OpenMP parallel loop with ordered section is slow


In the attached C sample I try to parallelize formatted writes to file by doing the formatting into a string buffer inside OpenMP parallel for and then writing the buffer to file with fwrite (inside an OpenMP ordered section). I see nice speedups with gcc, however slowdown instead with icc.

The attached code first writes the data in a serial fashion for reference, than does it in parallel and compares timings.

icc -O2 -qopenmp parawrite.c
$ OMP_NUM_THREADS=6 ./a.out
Time elapsed serial: 6.723 s
Time elapsed parallel: 9.325 s

$icc -v
icc version (gcc version 8.2.0 compatibility)

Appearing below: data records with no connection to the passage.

open Literature.MathematicalPhysics.QuantumFieldTheory.Balaban1983to89  open Literature.MathematicalPhysics.QuantumFieldTheory.Balaban1983to89.T3ContinuumYM3Torus
open Literature.MathematicalPhysics.QuantumFieldTheory.Balaban1983to89.T3PrintedRegularMinimiser (RegPr regFibrePr)  open MatrixLog (mlog)  open B5Eq118OneStroke (iterBlockOf)  open B7Prop1Explicit (e expUnit)  open B7Prop1Explicit renaming Site → LSite
open B7Prop2Explicit (unitaryUnits C0 c2' avgIter)  open B7Prop2SpecialUnitary (specialUnitaryUnits mem_specialUnitaryUnits specialUnitaryUnits_le_unitaryUnits)  open B7Prop3Flat (c3)  open B7Prop10General (C6 C4G)  open B7Prop9Flat (C5')  open B7Prop1Local (InBox loK bondHiK)
open B7Eq78Linearization (conjR zdBlocking QprimeIter)  open B7Eq92Concrete (mgauge)  open B8Ineq130 (tlo thi)  open B8Ineq132 (covDerivFwd InAk)
open B8Eq119TwistedAxial (Restr129 InAx bgT)  open B8Eq131Cubes (cube gs tLo tHi)  open B8Eq131CubesAdmissible (cubeFam)  open B8CubeMemberZd (cubeLamS cubeLamB)  open B8Eq184Proof (gaugeExp cfgExp)  open B8Eq182Proof (gAd)  open B8Eq188Proof (frakF3)  open B8Eq140Level (SideTouches)
open B8Eq146AExpansion (iEta)  open B8Eq138LandauZd (IsLandau138W covDivB covLap QT logCfg)  open B7Prop4GeneralLevels (logCovIter linCovIter)  open B8Eq155JBound (Jcur wsup)  open B8ScaledSupNorm (bondNorm msup)  open B8Ineq125Concrete (C2p)
open B8Eq1117Concrete (XSpace)  open B9SupplySockB9P3ZdBeta (CrossB)  open B9SupplySockB9P3ZdGamma (cubeLamBP')  open B8Ineq132 (BondTouches)
open HalvingHSiteDatumRowsGamma (datumRowsγ h66_of_towerRow betaScalarRows)  open B8Prop5ContractionKLevel (Bd2 Mc Kc)  open B8LambdaSpaceKLevel (wt)  open B8Eq178Averages (Qnl)  open B8SpecialUnitaryTrace (trCLM trCLM_apply)
open B10Eq27TorusAxialLog (transl rel pull pull_apply unitsField toUField suIncl gaugeActT axialT unitsField_mem_unitaryUnits)  open B15Eq112TorusCover (lift cover)  open Node00 (coverAt)
open LatticeFieldCalculus (siteAvgIter)  open Summit.QuantumFields.YangMills.Theorems.Prop8ChartDoubleBar (dbarIterU vframeU)  open P1FlatCoreCubeInclusion (corner_of_offset)  open HalvingP1FlatCoreSupplierAssembly (hchartTop_of_hdat hc₁_of_small)
open HalvingHSiteSizeRowsOfTopRowsGamma (siteSizeRows_of_topRows_γ)  open HalvingHSiteTopKnit (hknit_of_descent)  open HalvingHSiteDatumOfSocketsTGammaTree (siteDatum_of_T4Tγ_tree)  open B8Lemma1NonAbelian (lowPart)  open HalvingHSiteTopH42OfRowsGammaD (H42_of_rows_γD)
open HalvingHSiteTopKnitBP (hknit_of_descent_BP')  open B8CubeMemberZd (hΩ_cubeFam)  open B8SockHFPCubeMember (htw_cubeLamS h8lt_cubeLamS h8top_cubeLamS)  open B8Prop6OfThm4 (one_inAk)
open HalvingP1FlatCoreSupplierRestr129 (restr129_product_of_topRows)  open HalvingP1FlatCoreSupplierInduction (h34_of_inAk_univ hAx_of_inAx_one)  open B8Prop5SocketDatum (restr129_succ_of_truncation)  open P1FlatCoreTopH42Gamma (cubeLamB_top_subset_cubeLamBP')  open B7Prop4Flat (C2 c4)  open HalvingHSiteTopOfDatumGamma (siteTop_of_datum_γ)
import Mathlib
import Summits.AtomisticToContinuum.Crystallization.Theses.NashClassCertificates

/-!
# Sketch — crux idea `regular-equilibria-strict-lp` (crux stmt-AtomisticToContinuum-16826,
`NashClassCertificates.NashTwoShellGap`), ideator 2, round 1.

Only SIGNATURES are asked for at the idea stage; everything below elaborates (no `sorry` in
definitions; the two tiny lemmas at the end are proved).  The first checkable statement of the
line is `DeepStrainBadPricing` (pointwise Cauchy–Born pricing of a strain-bad particle deep inside a
coarsely-good EQUILIBRIUM region), stated over existing declarations only
(`IsTwoShellGood`, `siteEnergy`, `lennardJones`, `PeriodicConfiguration.energyPerParticle`).
-/

noncomputable section

namespace Summit.AtomisticToContinuum.Crystallization.Cruxes.NashTwoShellGap.RegularEquilibria

open scoped BigOperators Classical
open Literature.MathematicalPhysics.StatisticalMechanics Literature.Geometry.DiscreteGeometry

/-- Euclidean `3`-space. -/
local notation "E3" => EuclideanSpace ℝ (Fin 3)

/-- The crux's inlined NASH (best-response) hypothesis: no particle lowers its site energy by
relocating to a free point. -/
def IsNash {N : ℕ} (x : Fin N → E3) : Prop :=
  ∀ (i : Fin N) (y : E3), (∀ j : Fin N, j ≠ i → y ≠ x j) →
    siteEnergy lennardJones x i ≤ ∑ j ∈ Finset.univ.erase i, lennardJones (dist y (x j))

/-- `e* = ⨅` over periodic configurations of the energy per particle. -/
def eStar : ℝ := ⨅ Q : PeriodicConfiguration 3, Q.energyPerParticle lennardJones

/-- The crux, restated with the two abbreviations (definitionally the route decl, see
`crux_iff`). -/
def Crux : Prop :=
  ∃ g : ℝ, 0 < g ∧ ∀ (N : ℕ) (x : Fin N → E3),
    (∀ i j : Fin N, i ≠ j → 1 / 3 ≤ dist (x i) (x j)) → IsNash x →
      (N : ℝ) * eStar + g * (Nat.card {i : Fin N // ¬ IsTwoShellGood (1 / 20) (47 / 50) 1 x i} : ℝ)
        ≤ interactionEnergy lennardJones x

theorem crux_iff :
    Crux ↔ Summit.AtomisticToContinuum.Crystallization.Theses.NashClassCertificates.NashTwoShellGap :=
  Iff.rfl

/-! ## First lemma of the line (signature) -/

/-- **FIRST LEMMA (P1, deep tier): pointwise Cauchy–Born pricing of strain-bad equilibria.**
There are a depth `R₀` and a price `κ > 0` such that in every `1/3`-separated NASH configuration, a
particle `i` all of whose neighbours within `R₀` (itself included) are COARSELY two-shell good
(tolerance `1/16`, scale window `[9/10, 49/50]` — chosen inside the phonon-stable tube: shear
`≤ 4.4 %`, no dilation beyond `+5.4 %` of `a*`, compression free) but which is itself `1/20`-BAD
(the crux's predicate) has half site energy `≥ e* + κ`.
Mechanism: Nash ⇒ force balance; force balance + coarse goodness on `B(x_i, R₀)` + phonon stability
of the local Barlow word ⇒ (discrete interior regularity, Ehrlacher–Ortner–Shapeev / Thomée–
Westergren type) `|∇F| ≤ C·θ/R₀` at `i` ⇒ `e_i = W_s(F_i) ± C'θ/R₀` and
`W_s(F_i) − e* ≥ W_s(F_i) − W_s(F_s*) ≥ κ_CB·(1/20)²` (homogeneous Cauchy–Born cell, certified),
the reference being `i`'s OWN stacking word `s` at its own equilibrium — exact at every Barlow word,
so no hcp/fcc resolution is needed.  `κ ≈ κ_CB/800 ≈ 2·10⁻³`, `R₀ = O(10)` expected; both
non-effective through the regularity constant. -/
def DeepStrainBadPricing : Prop :=
  ∃ R₀ κ : ℝ, 0 < κ ∧ ∀ (N : ℕ) (x : Fin N → E3),
    (∀ i j : Fin N, i ≠ j → 1 / 3 ≤ dist (x i) (x j)) → IsNash x →
    ∀ i : Fin N,
      (∀ j : Fin N, dist (x j) (x i) ≤ R₀ → IsTwoShellGood (1 / 16) (9 / 10) (49 / 50) x j) →
      ¬ IsTwoShellGood (1 / 20) (47 / 50) 1 x i →
        eStar + κ ≤ (1 / 2 : ℝ) * siteEnergy lennardJones x i

/-! ## The other two tiers, as signatures (P2 exposed is line `birth`'s `stub_exposedBadGap`;
P3 = strict certificate on topologically defective saturated equilibrium stars). -/

/-- Hole-saturation (Aufbau) consequence of Nash used to shrink the P3 star family: no free point
of a Nash configuration is deeper than the worst-bound particle (plus the self term `1/12`). -/
def AufbauLevel {N : ℕ} (x : Fin N → E3) : Prop :=
  ∀ y : E3, (∀ j : Fin N, y ≠ x j) → ∀ i : Fin N,
    siteEnergy lennardJones x i ≤ (∑ j : Fin N, lennardJones (dist y (x j))) + 1 / 12

/-- On-site stability (Laplacian cut): the trace of the on-site Hessian is non-negative at every
particle of a Nash configuration — `Σ_j (11 r⁻¹⁴ − 5 r⁻⁸) ≥ 0`, so every particle has a
neighbour within `(11/5)^{1/6} < 1.15`. -/
def LaplacianCut {N : ℕ} (x : Fin N → E3) : Prop :=
  ∀ i : Fin N, 0 ≤ ∑ j ∈ Finset.univ.erase i,
    (11 * ((dist (x i) (x j))⁻¹) ^ 14 - 5 * ((dist (x i) (x j))⁻¹) ^ 8)

/-- **P3 (the residual, strict form): strict transfer certificate on topologically defective
equilibrium stars.**  Typed here in its crudest summed form — what the architecture needs from the
LP tier: some `g₃ > 0` paying every `1/20`-bad particle that is NOT deep-coarsely-good (so: surface,
sub-surface, defect cores and their `R₀`-collars), GIVEN the deep tier.  (The real P3 statement is
a finite-range transfer inequality over the compact family of `R₀`-stars of Nash configurations;
`g₃` then comes from strict positivity + compactness, not from an explicit margin.) -/
def CollarAndCorePricing (R₀ : ℝ) : Prop :=
  ∃ g₃ : ℝ, 0 < g₃ ∧ ∀ (N : ℕ) (x : Fin N → E3),
    (∀ i j : Fin N, i ≠ j → 1 / 3 ≤ dist (x i) (x j)) → IsNash x →
      (N : ℝ) * eStar
        + g₃ * (Nat.card {i : Fin N // ¬ IsTwoShellGood (1 / 20) (47 / 50) 1 x i ∧
            ¬ ∀ j : Fin N, dist (x j) (x i) ≤ R₀ → IsTwoShellGood (1 / 16) (9 / 10) (49 / 50) x j} : ℝ)
        + ∑ i ∈ Finset.univ.filter (fun i : Fin N =>
            ¬ IsTwoShellGood (1 / 20) (47 / 50) 1 x i ∧
              ∀ j : Fin N, dist (x j) (x i) ≤ R₀ → IsTwoShellGood (1 / 16) (9 / 10) (49 / 50) x j),
            ((1 / 2 : ℝ) * siteEnergy lennardJones x i - eStar)
        ≤ interactionEnergy lennardJones x

/-! ## Two sanity lemmas (proved): Nash ⇒ Aufbau level; the route decl is `Crux`. -/

theorem aufbauLevel_of_isNash {N : ℕ} {x : Fin N → E3} (h : IsNash x) : AufbauLevel x := by
  intro y hy i
  have h1 := h i y fun j _ => hy j
  have hsplit : ∑ j : Fin N, lennardJones (dist y (x j))
      = lennardJones (dist y (x i)) + ∑ j ∈ Finset.univ.erase i, lennardJones (dist y (x j)) := by
    rw [← Finset.add_sum_erase _ _ (Finset.mem_univ i)]
  have hV : -1 / 12 ≤ lennardJones (dist y (x i)) := neg_one_div_le_lennardJones _
  rw [hsplit]
  linarith

end Summit.AtomisticToContinuum.Crystallization.Cruxes.NashTwoShellGap.RegularEquilibria

end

$ gcc -O2 -fopenmp parawrite.c
$ OMP_NUM_THREADS=6 ./a.out
Time elapsed serial: 6.721 s
Time elapsed parallel: 1.206 s

$gcc --version
gcc (GCC) 8.2.0

Any ideas what is going on? BTW I see a similar (bad) behavior also with equivalent code in Fortran and ifort...

Best regards
Pavel Ondračka

Thank for reporting this issue. I've filed an internal bug (CMPLRIL0-31316) to track this problem.